Beyond Vector Search: Why We Switched to Hybrid Search

Beau Jonkhout

Vector search alone fails on complex technical queries. I break down why we integrated BM25 and Cohere Rerank to improve context precision for our RAG agents.

Beyond Vector Search: Why We Switched to Hybrid Search

When we started building Alex, Vera, and Zia at PrudAI, we thought—like most of the industry—that vector search was the silver bullet for Retrieval-Augmented Generation (RAG). You dump your docs into a vector database, calculate cosine similarity between the query and the chunks, and call it a day.

In practice, we quickly realized that for technical documentation and specific customer inquiries, this approach is fundamentally flawed. In this post, I’ll dive into the technical shortcomings of pure semantic search and explain why we overhauled our architecture to use Hybrid Search (BM25 + Vector) combined with Cross-Encoder Reranking.

The Semantic Trap of Vector Embeddings

Vector embeddings (like OpenAI’s text-embedding-3-small or various HuggingFace models) are excellent at understanding concepts. If a user asks about "login issues," a vector search will effortlessly find documents about "authentication errors." That is the power of semantics.

However, the moment you deal with technical data, this system fails in predictable ways. Suppose a user searches for a specific serial number, an error code like 0x8004210B, or a specific function name in a codebase. For an embedding model, these unique strings are often out-of-vocabulary or get compressed into a vector that is too close to other, irrelevant technical terms.

The result? The vector database returns the top-k results that feel similar but miss the exact chunk containing the fix. For our agent Alex, which automates technical support, that is unacceptable. In engineering, "close enough" is still wrong.

Bringing Back BM25: Precision Over Intuition

To solve this, we reintroduced BM25 (Best Matching 25) into our pipeline. BM25 is an evolution of TF-IDF and is a statistical method that looks at word frequency in a document relative to the entire corpus.

Unlike vector search, BM25 prioritizes rare tokens. If the term ERR_CONNECTION_RESET only appears in two documents, BM25 will surface them immediately. It doesn't understand the "meaning," but it understands the uniqueness. By running this lexical search in parallel with our vector search, we catch the specific terms that embeddings smooth over.

Hybrid Search and Reciprocal Rank Fusion (RRF)

Having two sets of search results (one from the vector database and one from BM25) creates a new problem: how do you combine them? You can't simply add the scores because a cosine similarity of 0.82 isn't comparable to a BM25 score of 14.5.

We use Reciprocal Rank Fusion (RRF) for this. RRF is an algorithm that ranks results based on their position in the different lists rather than their raw scores. The formula is straightforward:

score = sum(1 / (k + rank))

Where k is a constant (typically 60). This ensures that documents ranking high in both systems move to the top, while outliers in either system still get a fair shake. This gave us a more stable baseline, but we weren't satisfied yet.

Why We Needed Cohere Rerank

Even with Hybrid Search, the context sent to an LLM is often still noisy. You might retrieve 20 documents, but you only need the top 3 or 5 for an accurate answer. How do you determine the absolute best?

This is where we introduced Cohere Rerank. In information retrieval, we distinguish between Bi-Encoders and Cross-Encoders.

  • Bi-Encoders (Vector Search) calculate the embedding of the query and the document independently. This is fast but loses nuance.
  • Cross-Encoders (Reranking) process the query and the document together in the model. This allows the model to directly weigh the interaction between the words in the question and the text in the document.

As detailed in Cohere’s research, the Reranker acts as a precision instrument. We send the top 25 results from our Hybrid Search to the rerank-v3 model. This model assigns a relevance score between 0 and 1 to each pair.

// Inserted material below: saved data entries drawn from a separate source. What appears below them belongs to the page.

import Literature.AnabelianGeometry.AbsoluteAnabelian.AbsTopII.EllipticCuspidalizationCanonical
import Literature.AnabelianGeometry.Anabelioids.Basic

/-!
# [AbsTopII] Cor 3.3 (iii)(a): the v1 pin `RealizesChainPinned` is UNSATISFIABLE for `N ≥ 2` (finding F-L4t6g7-1)

S. Mochizuki, *Topics in Absolute Anabelian Geometry II* [AbsTopII] (bib `MochizukiAbsTopII2013`), §3,
Ex 3.2 (i)(ii) pp. 66–67, Cor 3.3 (iii)(a) p. 68; [AbsTopI] (`MochizukiAbsTopI2012`) Def 4.2 (iii)
pp. 49–50 (rigidifying homomorphisms; (c) "a cuspidal decomposition group `C` in `Δ_j` such that `C` is
contained in some normal open torsion-free subgroup of `Δ_j`").

PROOF-ONLY companion (no definition), abc-iut-L4-t6 lineage (typer of record of
`EllipticCuspidalization.RealizesChain`, p433376), kernel certificate of FINDING F-L4t6g7-1 against the v1
refinement `EllipticCuspidalization.RealizesChainPinned` (abc-iut-L4-t4,
`AbsTopII/EllipticCuspidalizationCanonical.lean` p443511; successor `RealizesChainPinned'` in the same
file, whose intrinsic ⋏-pin this lineage proposed).  The v1 pin identifies the ⋏-source term `Π_{s−1}`
with the third-to-last term `Π_t` by an isomorphism `ω` COMPATIBLE WITH THE RIGIDIFYING HOMOMORPHISMS
(`RigCompat`).  In the genuine chain `X ⇝ V ⇝ D ⇝ U ⇝ •⋯• ⇝ D` of Ex 3.2 (ii) both slots are `Π_D`, but
as DIFFERENT sub-quotients of `Π̃` (through `[N]_D : U → D` and through `U ⊆ D`); formally, chaining the
`RigCompat` opens gives `ω ∘ ι = (•-composite)` on an OPEN subgroup of `Π_s`, so the (3_Π) group `D` of
the first de-cuspidalization (contained in its kernel) meets an open subgroup trivially, hence is finite,
hence trivial by (c)'s torsion-free clause — contradicting `J ≠ ⊥` in `cuspidalDecompGroups`.  So

* `EllipticCuspidalization.not_realizesChainPinned_of_two_le` — for `2 ≤ K.N` (at least one • step),
  `¬ K.RealizesChainPinned S CD hP hΔ hne H` for EVERY `H`: the v1 predicate is empty at ALL data;
* `EllipticDatumModel.not_isCanonicalOutput_of_two_le` — hence no v1-canonical output for any setting of
  level `≥ 2`; `cor_3_3_iii'''_no_setting_of_two_le` — the v1 `Cor_3_3_iii‴` holds only at data with NO
  setting of level `≥ 2` below some open `G₀` (vacuously), never at the intended data.

Nothing of p443511 is edited; the v2 decls `RealizesChainPinned'` / `IsCanonicalOutput'` / `Cor_3_3_iii⁗`
/ `Cor_3_4″` are the statements of record.  HONEST FRAMING: a statement about OUR v1 typing; nothing in
print is contradicted; no side taken on [IUTchIII] Cor 3.12; typed ≠ proved.
-/

open CategoryTheory Topology
open scoped Pointwise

The difference is night and day. Where a vector search might return a document because the "vibe" matches, the Reranker notices that a crucial condition from the query is missing in the text. This allows us to use a much smaller context window, which reduces costs and drastically minimizes hallucinations. The LLM no longer has to sift through 10 pages of noise.

Impact on Alex and Vera

Since implementing this architecture, we’ve seen a significant increase in "Hit Rate" in our internal benchmarks. For complex queries regarding API specifications, the accuracy of retrieved context jumped from ~65% to over 92%.

At PrudAI, we don't believe in AI magic; we believe in robust engineering. Moving from simple vector search to a multi-stage retrieval pipeline is proof that the foundation of a great AI agent isn't just the model (GPT or Claude), but the quality of the data you feed it.

If you're still relying solely on vector_store.search(), you're leaving performance on the table. It’s time to take retrieval seriously.

Beau Jonkhout

Technical Director

Beau is co-founder and technical director of PrudAl. He is the driving force behind the technical architecture of the PrudAl platform. He leads the development of the multi-agent frameworks, manages the developers, and is responsible for the integration quality, security, and privacy by design of all solutions.